So let's fast forward in time, I don't know say 6months ! I'm ready to upgrade the MSJ what would be the next jump up in class, coffee taste and kitchen work top appeal


----------



## 4085 (Nov 23, 2012)

Glad to see a thread sticking to its roots.....LOL


----------



## t-c (Feb 23, 2013)

I'm happy with my K8 fresh. I use the tamper on top of the beans as added weight when grinding.


----------



## Soll (Nov 10, 2013)

I know I always do that, sorry for side tracking lol!


----------



## coffeechap (Apr 5, 2012)

not side tracking at all, this is about grinders, if you love the mazzer then it is a major or royal as the next logical progression


----------



## 4085 (Nov 23, 2012)

I am going to try keeping a constant 500 gms of beans in the hopper. That is roughly 2 1/2 days worth of beans so nothing is hurting by doing that. Of course, all this is totally unnecessary if you are happy with the drink you produce anyway!


----------



## Milanski (Oct 10, 2013)

I suddenly feel inadequate with my undersized SJ :'(

However, it's not the size that counts, it's what you do with it and my girl ain't complaining!


----------



## coffeechap (Apr 5, 2012)

dont be dude, remiss of me to be too exclusive perhaps we have a mazzer owner subforum instead


----------



## Milanski (Oct 10, 2013)

Yay! I'm back in the gang!

Thanks dude


----------



## Milanski (Oct 10, 2013)

...though you have got me thinking that m-a-y-b-e I should get something bigger!


----------



## Soll (Nov 10, 2013)

It's so difficult to stay happy with what you got, I'm finding fault with the Super Jolly already and it's only been a few weeks


----------



## jeebsy (May 5, 2013)

What's up with the SJ?


----------



## Soll (Nov 10, 2013)

jeebsy said:


> What's up with the SJ?


Nothing serious, only the doser V's doserless conundrum and I don't know how long I'll put up with that noise of the paddle movement, especially first thing in the morning


----------



## jeebsy (May 5, 2013)

Doser might not be for you. I've only had one for a week and enjoying the clump free life so far. Doserless can be clumpy so instead of the paddle you'll have a bit of a faff stirring unless you get a badboy grinder.


----------



## Soll (Nov 10, 2013)

Now when you go and mention "Badboy Grinder" I go all warm and tingly inside. So it seems the ultimate grinder would be to grind clump free, at speed and to produce an exquisite coffee to die for...

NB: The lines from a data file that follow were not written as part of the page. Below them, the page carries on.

import Summits.CriticalPhenomena.PercolationContinuityZ3.Theorems.Transplant.GrigorchukLamplighterCylinderStep
import Summits.CriticalPhenomena.PercolationContinuityZ3.Theorems.Transplant.CayleyCylinderKit
import HarnessLib

/-!
# Cylinder kits on Bartholdi–Erschler's graph, I: coordinates (`bs`, `idx`), the lamp lines `u, u s, u s², …` inside the big block-sum
# cylinder `Cay[‖bs‖_∞ ≤ ℓ+1]`, and the column of a vertex up to the ceiling

builds on p205010 (kernel theorem, internal audit signed; external expert review pending) — nothing in this file uses p205010.  Lane `prim-bschramm`, seat `prim-bschramm-p3` gen 38 (DESIGN OWNER; offer O17 = O3-direct,
`P3-NILPOTENT.md` §31; lead GO 2026-08-28 12:11Z, refuter note 12:14Z).  Helper file (`--supports stmt-CriticalPhenomena-4575 --as helper`).  Nothing is
claimed here about `θ(p_c)`; this is walk bookkeeping for the Aizenman–Grimmett kits of the sequel files.

THE OBJECTS.  `Γ₂ = ℤ ≀_X 𝔊 = wreathZ` with Bartholdi–Erschler's standard letters `a, b, c, d, s` («GrigorchukLamplighterDefs», «…ShortCycles» `stdGens`),
`Cay = mulCayley stdGens` («…CayleyClasses»), spelled here REDUCIBLY as `CayS` (`= Cay` by `rfl`, `cayS_eq`) so that rewriting inside walks stays syntactic;
the block sums `bs u = (Σ_{X₀} f, Σ_{X₁} f)` of `u = (f, g)` and the block `idx u ∈ {0, 1}` of the lamplighter's position `g·ρ`; the block-sum cylinders
`blockCyl (box 2 L) = {‖bs‖_∞ ≤ L}` («…CylinderReduction» p627522) and the induced graphs `cylH L = CayS[blockCyl (box 2 L)]`.
* §1 `bs`/`idx` along the letters: an `s^{±1}`-edge moves `bs` by `± e_{idx}` and keeps the tree part (`bs_mul_sW`, `bs_mul_sW_pow`, `right_mul_sW_pow`, …);
  `b, c, d` keep `bs` and `idx` (they fix `ρ`: `toW_rho_of_isTree`, `sW_pow_mul_toW_of_isTree`); `a` keeps `bs` and SWITCHES `idx` (`idx_mul_aW`:
  `g·ρ` and `g·a·ρ` lie in different level-one subtrees, `firstLetter_dichotomy`); powers of `s` are distinct (`sW_pow_injective`).
* §2 the power walks of «CayleyCylinderWalks» (`CayCyl.powWalk`) along `s` / `s⁻¹` stay in the big cylinder when their far end does (`line_mem`, `linei_mem`);
  the enhancement class `Eenh ℓ` (edges of `cylH (ℓ+1)` not inside box `ℓ`); `K x = ℓ + 1 − bs x (idx x)` steps to the ceiling, the top `pt x = x s^K`
  (own block sum `ℓ + 1`, `bs_pt_idx`, outside the small cylinder `bs_pt_not_mem`), and **the column `colA x : x → pt x`** as a path of `cylH (ℓ+1)` (`colA_isPath`,
  `mem_colA`).
[cite: BartholdiErschler2012, §2 (standard generating set), §3.1 (ρ = 1^∞ fixed by b, c, d)] [cite: KozmaNitzan2024, §4 p. 15 (boxes)]
[cite: AizenmanGrimmett1991, Thm 1 (essential enhancements)]
-/

noncomputable section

I must get the best out of my SJ first before thinking about any upgradeitus. Do you have your eye on anything to to upgrade to Jeebsy ?


----------



## Mrboots2u (May 10, 2013)

Soll said:


> Now when you go and mention "Badboy Grinder" I go all warm and tingly inside. So it seems the ultimate grinder would be to grind clump free, at speed and to produce an exquisite coffee to die for...
> 
> 
> 
> ...


Add low retention and on demand and where are back where we started with the original question ...


----------



## GS11 (Feb 20, 2013)

Had my SJ 4 months, really enjoying with no plans to upgrade. 0 retention and producing excellent grind quality/ consistency.



coffeechap said:


> dont be dude, remiss of me to be too exclusive perhaps we have a mazzer owner subforum instead


We could start with a Mazzer count...must be quite a few on here now.



Soll said:


> Nothing serious, only the doser V's doserless conundrum and I don't know how long I'll put up with that noise of the paddle movement, especially first thing in the morning


The doser does take a little getting used to, but all adds to the quirkiness of having an industrial machine in the kitchen


----------



## t4tom (Jan 5, 2014)

As this is a grinder thread, please help me out.

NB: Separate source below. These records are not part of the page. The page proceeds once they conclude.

/-- **The quad of the scaled and dilated frame is uniformly close to the quad of the frame.**
If `sc` moves the points of the closed square by less than the `r/4`-modulus of continuity `η` of
`Φ` on the square, `‖Φ‖ ≤ M` on the square and `(1 - t) M ≤ r / 4` (`0 < t ≤ 1`), then the quad
of `z ↦ t Φ(sc z)` is within `r / 2` of the quad of `Φ` in the uniform metric of `𝒬_ℂ`.
[folklore] -/
theorem dl_dist_squareModelQuad_le (Φ sc : ℂ ≃ₜ ℂ) {α β t r M η : ℝ}
    (hsc : ∀ z, sc z = ⟨α * z.re, β * z.im⟩) (hα : 0 < α) (hα1 : α ≤ 1) (hβ : 0 < β) (hβ1 : β ≤ 1)
    (hr : 0 ≤ r) (ht1 : t ≤ 1)
    (hM : ∀ z ∈ Icc (-1 : ℝ) 1 ×ℂ Icc (-1 : ℝ) 1, ‖Φ z‖ ≤ M) (htM : (1 - t) * M ≤ r / 4)
    (hη : ∀ z ∈ Icc (-1 : ℝ) 1 ×ℂ Icc (-1 : ℝ) 1, ∀ z' ∈ Icc (-1 : ℝ) 1 ×ℂ Icc (-1 : ℝ) 1,
      dist z z' < η → dist (Φ z) (Φ z') < r / 4)
    (hw : |α - 1| + |β - 1| < η) (ht' : (t : ℂ) ≠ 0) :
    dist (squareModelQuad (sc.trans (Φ.trans (Homeomorph.mulLeft₀ (t : ℂ) ht'))))
      (squareModelQuad Φ) ≤ r / 2 := by
  rw [Quad.dist_eq, ContinuousMap.dist_le (by positivity)]
  intro z
  simp only [Quad.toContinuousMap_apply, squareModelQuad_apply, Homeomorph.trans_apply,
    Homeomorph.coe_mulLeft₀]
  set c : ℂ := unitSquareChart z with hc
  have hcS : c ∈ Icc (-1 : ℝ) 1 ×ℂ Icc (-1 : ℝ) 1 := by
    rw [← range_unitSquareChart]; exact mem_range_self z
  have hscc : sc c ∈ Icc (-1 : ℝ) 1 ×ℂ Icc (-1 : ℝ) 1 := by
    have : sc c ∈ sc '' (Icc (-1 : ℝ) 1 ×ℂ Icc (-1 : ℝ) 1) := mem_image_of_mem _ hcS
    rw [dl_image_scale_Sq hsc hα hβ] at this
    exact ⟨⟨by linarith [this.1.1], by linarith [this.1.2]⟩,
      ⟨by linarith [this.2.1], by linarith [this.2.2]⟩⟩
  have h1 : dist ((t : ℂ) * Φ (sc c)) (Φ (sc c)) ≤ r / 4 := by
    rw [dist_eq_norm, show (t : ℂ) * Φ (sc c) - Φ (sc c) = ((t - 1 : ℝ) : ℂ) * Φ (sc c) by
      push_cast; ring, norm_mul, Complex.norm_real, Real.norm_eq_abs, abs_sub_comm,
      abs_of_nonneg (by linarith)]
    calc (1 - t) * ‖Φ (sc c)‖ ≤ (1 - t) * M :=
          mul_le_mul_of_nonneg_left (hM _ hscc) (by linarith)
      _ ≤ r / 4 := htM
  have h2 : dist (Φ (sc c)) (Φ c) < r / 4 :=
    hη _ hscc _ hcS ((dl_dist_scale_le hsc hcS).trans_lt hw)
  calc dist ((t : ℂ) * Φ (sc c)) (Φ c)
      ≤ dist ((t : ℂ) * Φ (sc c)) (Φ (sc c)) + dist (Φ (sc c)) (Φ c) := dist_triangle _ _ _
    _ ≤ r / 4 + r / 4 := add_le_add h1 h2.le
    _ = r / 2 := by ring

I will shortly receive a gaggia classic and I am going to need a grinder too.

I have an old Ascaso Dream and Dualit Espressivo to sell, so will use the proceeds from this + more if required to buy a nice grinder. The MC2 is the obvious entry-level choice, but would anyone care to recommend the next step on the grinder journey e.g. what does £200, £300, £400 etc. get me in the second hand market? If can't see myself parting with more than £400 at this stage, but love buying second hand stuff.


----------



## jeebsy (May 5, 2013)

Soll said:


> Now when you go and mention "Badboy Grinder" I go all warm and tingly inside. So it seems the ultimate grinder would be to grind clump free, at speed and to produce an exquisite coffee to die for...
> 
> 
> 
> ...


Not really, only had my Royal running for five days! Love the grinds out the Mythos but I single dose so maybe something like a K10 fresh, or if money was no object an EK43.


----------



## Soll (Nov 10, 2013)

t4tom said:


> As this is a grinder thread, please help me out.
> 
> I will shortly receive a gaggia classic and I am going to need a grinder too.
> 
> I have an old Ascaso Dream and Dualit Espressivo to sell, so will use the proceeds from this + more if required to buy a nice grinder. The MC2 is the obvious entry-level choice, but would anyone care to recommend the next step on the grinder journey e.g. what does £200, £300, £400 etc. get me in the second hand market? If can't see myself parting with more than £400 at this stage, but love buying second hand stuff.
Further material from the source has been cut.